DATA SUPPLIED:
□ □ □ □ □

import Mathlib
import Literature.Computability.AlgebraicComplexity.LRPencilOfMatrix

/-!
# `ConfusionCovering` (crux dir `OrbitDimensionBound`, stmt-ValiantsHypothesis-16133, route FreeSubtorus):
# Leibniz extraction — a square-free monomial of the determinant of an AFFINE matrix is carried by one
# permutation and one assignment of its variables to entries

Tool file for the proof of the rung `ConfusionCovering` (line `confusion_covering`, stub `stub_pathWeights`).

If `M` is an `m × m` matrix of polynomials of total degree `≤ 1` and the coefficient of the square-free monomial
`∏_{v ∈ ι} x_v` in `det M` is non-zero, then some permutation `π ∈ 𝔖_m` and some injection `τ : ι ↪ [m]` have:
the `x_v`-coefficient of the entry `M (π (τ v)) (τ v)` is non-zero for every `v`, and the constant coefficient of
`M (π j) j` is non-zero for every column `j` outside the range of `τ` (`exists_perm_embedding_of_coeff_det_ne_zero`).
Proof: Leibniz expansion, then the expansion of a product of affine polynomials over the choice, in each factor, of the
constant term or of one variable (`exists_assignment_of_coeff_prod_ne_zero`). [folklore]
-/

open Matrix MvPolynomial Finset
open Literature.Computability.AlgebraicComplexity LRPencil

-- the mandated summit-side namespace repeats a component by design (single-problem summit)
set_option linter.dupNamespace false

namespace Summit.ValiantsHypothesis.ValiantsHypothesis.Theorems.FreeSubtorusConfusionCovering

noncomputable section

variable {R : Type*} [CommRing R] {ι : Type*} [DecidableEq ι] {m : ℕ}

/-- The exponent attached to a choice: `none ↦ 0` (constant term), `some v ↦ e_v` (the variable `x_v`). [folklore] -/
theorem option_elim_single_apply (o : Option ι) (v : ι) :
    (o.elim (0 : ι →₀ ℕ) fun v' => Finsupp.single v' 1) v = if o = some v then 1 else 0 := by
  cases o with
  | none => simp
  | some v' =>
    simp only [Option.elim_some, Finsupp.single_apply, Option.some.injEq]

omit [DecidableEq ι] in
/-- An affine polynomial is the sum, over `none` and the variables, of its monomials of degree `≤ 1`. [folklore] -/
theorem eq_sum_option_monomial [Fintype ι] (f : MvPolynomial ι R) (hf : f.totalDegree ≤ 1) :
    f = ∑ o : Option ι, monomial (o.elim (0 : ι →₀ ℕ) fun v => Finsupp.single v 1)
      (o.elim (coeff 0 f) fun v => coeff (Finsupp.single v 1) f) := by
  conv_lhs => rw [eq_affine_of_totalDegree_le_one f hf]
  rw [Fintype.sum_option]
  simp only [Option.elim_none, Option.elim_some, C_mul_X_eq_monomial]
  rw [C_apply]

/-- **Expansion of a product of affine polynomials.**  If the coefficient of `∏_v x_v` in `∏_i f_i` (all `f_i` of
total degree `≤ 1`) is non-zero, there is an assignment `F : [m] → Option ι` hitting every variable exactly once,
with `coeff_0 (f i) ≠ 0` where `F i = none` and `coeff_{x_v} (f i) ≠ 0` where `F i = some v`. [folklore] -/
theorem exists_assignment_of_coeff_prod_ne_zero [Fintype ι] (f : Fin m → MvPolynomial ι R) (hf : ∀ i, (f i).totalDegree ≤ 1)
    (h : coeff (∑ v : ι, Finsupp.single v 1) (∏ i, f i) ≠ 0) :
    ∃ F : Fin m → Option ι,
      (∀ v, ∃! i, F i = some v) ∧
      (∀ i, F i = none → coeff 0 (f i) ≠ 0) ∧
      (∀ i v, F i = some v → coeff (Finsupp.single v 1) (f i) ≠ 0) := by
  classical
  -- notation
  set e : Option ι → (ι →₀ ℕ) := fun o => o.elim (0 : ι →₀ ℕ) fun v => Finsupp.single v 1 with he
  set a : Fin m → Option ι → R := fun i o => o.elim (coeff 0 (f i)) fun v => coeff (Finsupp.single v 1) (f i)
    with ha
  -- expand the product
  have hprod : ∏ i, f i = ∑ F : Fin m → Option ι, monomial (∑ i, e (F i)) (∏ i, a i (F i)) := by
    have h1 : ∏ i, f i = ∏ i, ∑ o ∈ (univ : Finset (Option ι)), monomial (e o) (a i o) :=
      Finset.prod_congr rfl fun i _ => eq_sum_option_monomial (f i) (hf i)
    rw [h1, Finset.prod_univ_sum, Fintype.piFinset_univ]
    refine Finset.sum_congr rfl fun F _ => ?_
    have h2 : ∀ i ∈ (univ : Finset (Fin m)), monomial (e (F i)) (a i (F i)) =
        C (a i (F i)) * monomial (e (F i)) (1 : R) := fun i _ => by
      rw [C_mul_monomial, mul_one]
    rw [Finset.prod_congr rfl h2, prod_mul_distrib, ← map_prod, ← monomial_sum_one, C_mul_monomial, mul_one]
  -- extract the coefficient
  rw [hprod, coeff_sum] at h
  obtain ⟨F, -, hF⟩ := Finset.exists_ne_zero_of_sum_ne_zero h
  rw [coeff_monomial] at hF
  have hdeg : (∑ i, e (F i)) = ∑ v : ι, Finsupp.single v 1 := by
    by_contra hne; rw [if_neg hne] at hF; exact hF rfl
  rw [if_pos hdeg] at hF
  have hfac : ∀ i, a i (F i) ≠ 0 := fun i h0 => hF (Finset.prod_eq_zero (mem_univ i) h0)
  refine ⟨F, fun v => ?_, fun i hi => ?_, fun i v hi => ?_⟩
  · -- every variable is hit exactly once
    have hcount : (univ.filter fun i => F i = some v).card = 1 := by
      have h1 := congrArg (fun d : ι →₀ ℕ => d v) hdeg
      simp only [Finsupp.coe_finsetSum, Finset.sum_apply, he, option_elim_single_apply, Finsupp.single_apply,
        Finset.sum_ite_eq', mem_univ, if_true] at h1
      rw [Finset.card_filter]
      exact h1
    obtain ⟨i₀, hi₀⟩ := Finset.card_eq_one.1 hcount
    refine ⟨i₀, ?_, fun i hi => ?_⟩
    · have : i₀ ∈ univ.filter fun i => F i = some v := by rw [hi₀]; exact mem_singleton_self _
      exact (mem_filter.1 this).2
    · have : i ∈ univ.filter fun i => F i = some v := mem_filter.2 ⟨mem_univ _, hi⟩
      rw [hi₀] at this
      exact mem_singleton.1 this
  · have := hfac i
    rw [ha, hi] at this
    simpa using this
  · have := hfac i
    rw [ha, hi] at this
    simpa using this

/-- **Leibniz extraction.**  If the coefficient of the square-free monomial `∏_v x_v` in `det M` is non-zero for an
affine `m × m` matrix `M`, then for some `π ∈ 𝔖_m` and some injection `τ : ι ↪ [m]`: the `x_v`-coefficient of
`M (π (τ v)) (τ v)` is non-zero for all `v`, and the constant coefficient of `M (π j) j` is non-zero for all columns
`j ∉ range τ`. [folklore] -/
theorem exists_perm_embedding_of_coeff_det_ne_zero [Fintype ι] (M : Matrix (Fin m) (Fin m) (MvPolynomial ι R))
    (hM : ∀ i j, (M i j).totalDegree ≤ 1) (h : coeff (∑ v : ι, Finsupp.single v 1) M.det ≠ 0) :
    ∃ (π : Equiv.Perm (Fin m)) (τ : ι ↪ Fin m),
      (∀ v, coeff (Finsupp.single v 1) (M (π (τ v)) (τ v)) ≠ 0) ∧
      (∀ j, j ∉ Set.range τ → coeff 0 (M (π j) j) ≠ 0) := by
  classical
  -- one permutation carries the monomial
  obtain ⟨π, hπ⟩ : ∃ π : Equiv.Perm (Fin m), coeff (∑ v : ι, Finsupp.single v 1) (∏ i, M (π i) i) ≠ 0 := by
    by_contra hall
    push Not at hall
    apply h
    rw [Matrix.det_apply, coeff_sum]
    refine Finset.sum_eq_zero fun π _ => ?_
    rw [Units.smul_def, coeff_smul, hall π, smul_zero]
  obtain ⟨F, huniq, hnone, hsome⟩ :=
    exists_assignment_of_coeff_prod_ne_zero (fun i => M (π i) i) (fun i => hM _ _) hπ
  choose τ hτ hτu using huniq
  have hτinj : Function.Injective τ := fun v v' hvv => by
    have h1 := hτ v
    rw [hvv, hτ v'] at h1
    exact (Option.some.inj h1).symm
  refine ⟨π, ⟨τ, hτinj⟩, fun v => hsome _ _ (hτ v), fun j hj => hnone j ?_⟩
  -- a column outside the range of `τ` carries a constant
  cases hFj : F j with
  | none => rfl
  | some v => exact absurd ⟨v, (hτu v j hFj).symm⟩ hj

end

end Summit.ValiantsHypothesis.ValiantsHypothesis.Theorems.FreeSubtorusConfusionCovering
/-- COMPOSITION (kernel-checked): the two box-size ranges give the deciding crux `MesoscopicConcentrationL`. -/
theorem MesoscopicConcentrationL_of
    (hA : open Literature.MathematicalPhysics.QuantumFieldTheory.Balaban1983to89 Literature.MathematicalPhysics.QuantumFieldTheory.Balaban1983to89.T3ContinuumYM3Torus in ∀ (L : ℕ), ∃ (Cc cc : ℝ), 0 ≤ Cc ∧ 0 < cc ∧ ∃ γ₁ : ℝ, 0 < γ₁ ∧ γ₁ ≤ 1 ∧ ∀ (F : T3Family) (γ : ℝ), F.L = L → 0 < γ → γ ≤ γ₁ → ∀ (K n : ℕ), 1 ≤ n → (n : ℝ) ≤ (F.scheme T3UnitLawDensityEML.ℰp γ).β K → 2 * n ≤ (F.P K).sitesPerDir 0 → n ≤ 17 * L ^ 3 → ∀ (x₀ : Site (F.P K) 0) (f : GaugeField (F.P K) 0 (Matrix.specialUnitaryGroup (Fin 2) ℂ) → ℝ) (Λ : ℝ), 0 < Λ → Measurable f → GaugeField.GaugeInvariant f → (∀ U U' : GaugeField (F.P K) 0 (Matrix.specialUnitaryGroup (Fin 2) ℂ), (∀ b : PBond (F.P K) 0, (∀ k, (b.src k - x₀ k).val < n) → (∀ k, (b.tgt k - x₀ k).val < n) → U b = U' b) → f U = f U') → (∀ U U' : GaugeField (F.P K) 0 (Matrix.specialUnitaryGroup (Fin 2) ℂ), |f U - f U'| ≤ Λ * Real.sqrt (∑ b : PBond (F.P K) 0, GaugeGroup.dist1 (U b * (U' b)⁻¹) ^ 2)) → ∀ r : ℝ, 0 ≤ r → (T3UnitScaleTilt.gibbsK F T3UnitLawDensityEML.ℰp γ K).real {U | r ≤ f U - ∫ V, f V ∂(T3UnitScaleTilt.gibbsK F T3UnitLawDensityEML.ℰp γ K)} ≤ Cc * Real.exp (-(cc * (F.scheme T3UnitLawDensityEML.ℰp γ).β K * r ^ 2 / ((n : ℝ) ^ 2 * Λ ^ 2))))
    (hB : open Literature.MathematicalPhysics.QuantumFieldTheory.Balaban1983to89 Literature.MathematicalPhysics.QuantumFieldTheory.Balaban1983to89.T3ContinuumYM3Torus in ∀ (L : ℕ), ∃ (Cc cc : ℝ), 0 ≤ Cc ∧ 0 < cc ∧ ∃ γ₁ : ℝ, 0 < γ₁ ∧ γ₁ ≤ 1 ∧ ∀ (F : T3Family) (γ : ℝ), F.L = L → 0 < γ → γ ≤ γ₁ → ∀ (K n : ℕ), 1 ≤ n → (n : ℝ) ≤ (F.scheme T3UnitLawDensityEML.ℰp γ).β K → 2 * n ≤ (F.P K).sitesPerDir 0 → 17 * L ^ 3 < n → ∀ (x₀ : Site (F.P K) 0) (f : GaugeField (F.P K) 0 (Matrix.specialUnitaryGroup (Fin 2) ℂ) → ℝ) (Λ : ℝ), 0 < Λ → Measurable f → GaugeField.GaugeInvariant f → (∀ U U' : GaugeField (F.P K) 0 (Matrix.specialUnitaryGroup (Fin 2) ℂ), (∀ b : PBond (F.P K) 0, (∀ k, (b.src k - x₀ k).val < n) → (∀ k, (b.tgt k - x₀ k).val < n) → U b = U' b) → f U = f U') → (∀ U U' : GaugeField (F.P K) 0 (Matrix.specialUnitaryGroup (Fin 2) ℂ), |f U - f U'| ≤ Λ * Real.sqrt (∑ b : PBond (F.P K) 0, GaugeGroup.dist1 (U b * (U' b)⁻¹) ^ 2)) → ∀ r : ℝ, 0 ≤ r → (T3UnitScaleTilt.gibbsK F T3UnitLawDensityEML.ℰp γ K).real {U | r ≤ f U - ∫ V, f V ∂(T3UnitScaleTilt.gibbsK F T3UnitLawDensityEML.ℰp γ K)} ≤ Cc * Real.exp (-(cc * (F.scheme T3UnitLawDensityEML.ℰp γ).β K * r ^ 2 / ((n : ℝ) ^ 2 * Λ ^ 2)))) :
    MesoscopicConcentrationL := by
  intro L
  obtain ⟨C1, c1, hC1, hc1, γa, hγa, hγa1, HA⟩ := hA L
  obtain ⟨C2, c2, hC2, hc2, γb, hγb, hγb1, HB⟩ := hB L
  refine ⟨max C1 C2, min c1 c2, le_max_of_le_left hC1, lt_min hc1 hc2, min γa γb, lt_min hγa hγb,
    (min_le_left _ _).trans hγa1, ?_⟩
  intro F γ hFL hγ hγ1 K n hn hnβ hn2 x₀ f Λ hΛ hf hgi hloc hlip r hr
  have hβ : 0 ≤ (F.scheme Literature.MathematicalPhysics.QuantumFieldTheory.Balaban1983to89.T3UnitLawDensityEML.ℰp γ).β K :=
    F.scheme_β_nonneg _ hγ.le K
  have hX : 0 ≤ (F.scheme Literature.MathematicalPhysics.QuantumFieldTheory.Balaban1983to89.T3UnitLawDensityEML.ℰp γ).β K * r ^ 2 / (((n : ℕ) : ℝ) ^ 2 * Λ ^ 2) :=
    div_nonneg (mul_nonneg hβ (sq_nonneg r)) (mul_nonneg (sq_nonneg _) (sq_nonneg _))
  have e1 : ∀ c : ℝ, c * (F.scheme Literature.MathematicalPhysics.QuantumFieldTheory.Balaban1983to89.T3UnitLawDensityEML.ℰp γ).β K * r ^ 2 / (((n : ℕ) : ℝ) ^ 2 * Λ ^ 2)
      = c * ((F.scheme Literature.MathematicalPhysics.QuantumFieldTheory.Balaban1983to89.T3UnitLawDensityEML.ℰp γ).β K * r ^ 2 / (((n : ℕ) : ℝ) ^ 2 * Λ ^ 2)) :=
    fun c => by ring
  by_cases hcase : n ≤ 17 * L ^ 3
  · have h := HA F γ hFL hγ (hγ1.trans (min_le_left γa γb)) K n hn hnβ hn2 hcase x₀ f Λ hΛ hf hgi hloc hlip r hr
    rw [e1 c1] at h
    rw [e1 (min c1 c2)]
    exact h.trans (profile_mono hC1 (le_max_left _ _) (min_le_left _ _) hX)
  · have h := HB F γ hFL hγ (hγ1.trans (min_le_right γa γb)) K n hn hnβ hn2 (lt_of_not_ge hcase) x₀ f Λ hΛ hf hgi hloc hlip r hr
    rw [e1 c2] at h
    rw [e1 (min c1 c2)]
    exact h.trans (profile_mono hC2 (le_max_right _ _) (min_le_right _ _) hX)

□ □ □ □ □

In the answer, return exactly the lines from the line containing "(min_le_left _ _).trans hγa1, ?_⟩" to the end of the records above, and no others.

OUTPUT BELOW:
    (min_le_left _ _).trans hγa1, ?_⟩
  intro F γ hFL hγ hγ1 K n hn hnβ hn2 x₀ f Λ hΛ hf hgi hloc hlip r hr
  have hβ : 0 ≤ (F.scheme Literature.MathematicalPhysics.QuantumFieldTheory.Balaban1983to89.T3UnitLawDensityEML.ℰp γ).β K :=
    F.scheme_β_nonneg _ hγ.le K
  have hX : 0 ≤ (F.scheme Literature.MathematicalPhysics.QuantumFieldTheory.Balaban1983to89.T3UnitLawDensityEML.ℰp γ).β K * r ^ 2 / (((n : ℕ) : ℝ) ^ 2 * Λ ^ 2) :=
    div_nonneg (mul_nonneg hβ (sq_nonneg r)) (mul_nonneg (sq_nonneg _) (sq_nonneg _))
  have e1 : ∀ c : ℝ, c * (F.scheme Literature.MathematicalPhysics.QuantumFieldTheory.Balaban1983to89.T3UnitLawDensityEML.ℰp γ).β K * r ^ 2 / (((n : ℕ) : ℝ) ^ 2 * Λ ^ 2)
      = c * ((F.scheme Literature.MathematicalPhysics.QuantumFieldTheory.Balaban1983to89.T3UnitLawDensityEML.ℰp γ).β K * r ^ 2 / (((n : ℕ) : ℝ) ^ 2 * Λ ^ 2)) :=
    fun c => by ring
  by_cases hcase : n ≤ 17 * L ^ 3
  · have h := HA F γ hFL hγ (hγ1.trans (min_le_left γa γb)) K n hn hnβ hn2 hcase x₀ f Λ hΛ hf hgi hloc hlip r hr
    rw [e1 c1] at h
    rw [e1 (min c1 c2)]
    exact h.trans (profile_mono hC1 (le_max_left _ _) (min_le_left _ _) hX)
  · have h := HB F γ hFL hγ (hγ1.trans (min_le_right γa γb)) K n hn hnβ hn2 (lt_of_not_ge hcase) x₀ f Λ hΛ hf hgi hloc hlip r hr
    rw [e1 c2] at h
    rw [e1 (min c1 c2)]
    exact h.trans (profile_mono hC2 (le_max_right _ _) (min_le_right _ _) hX)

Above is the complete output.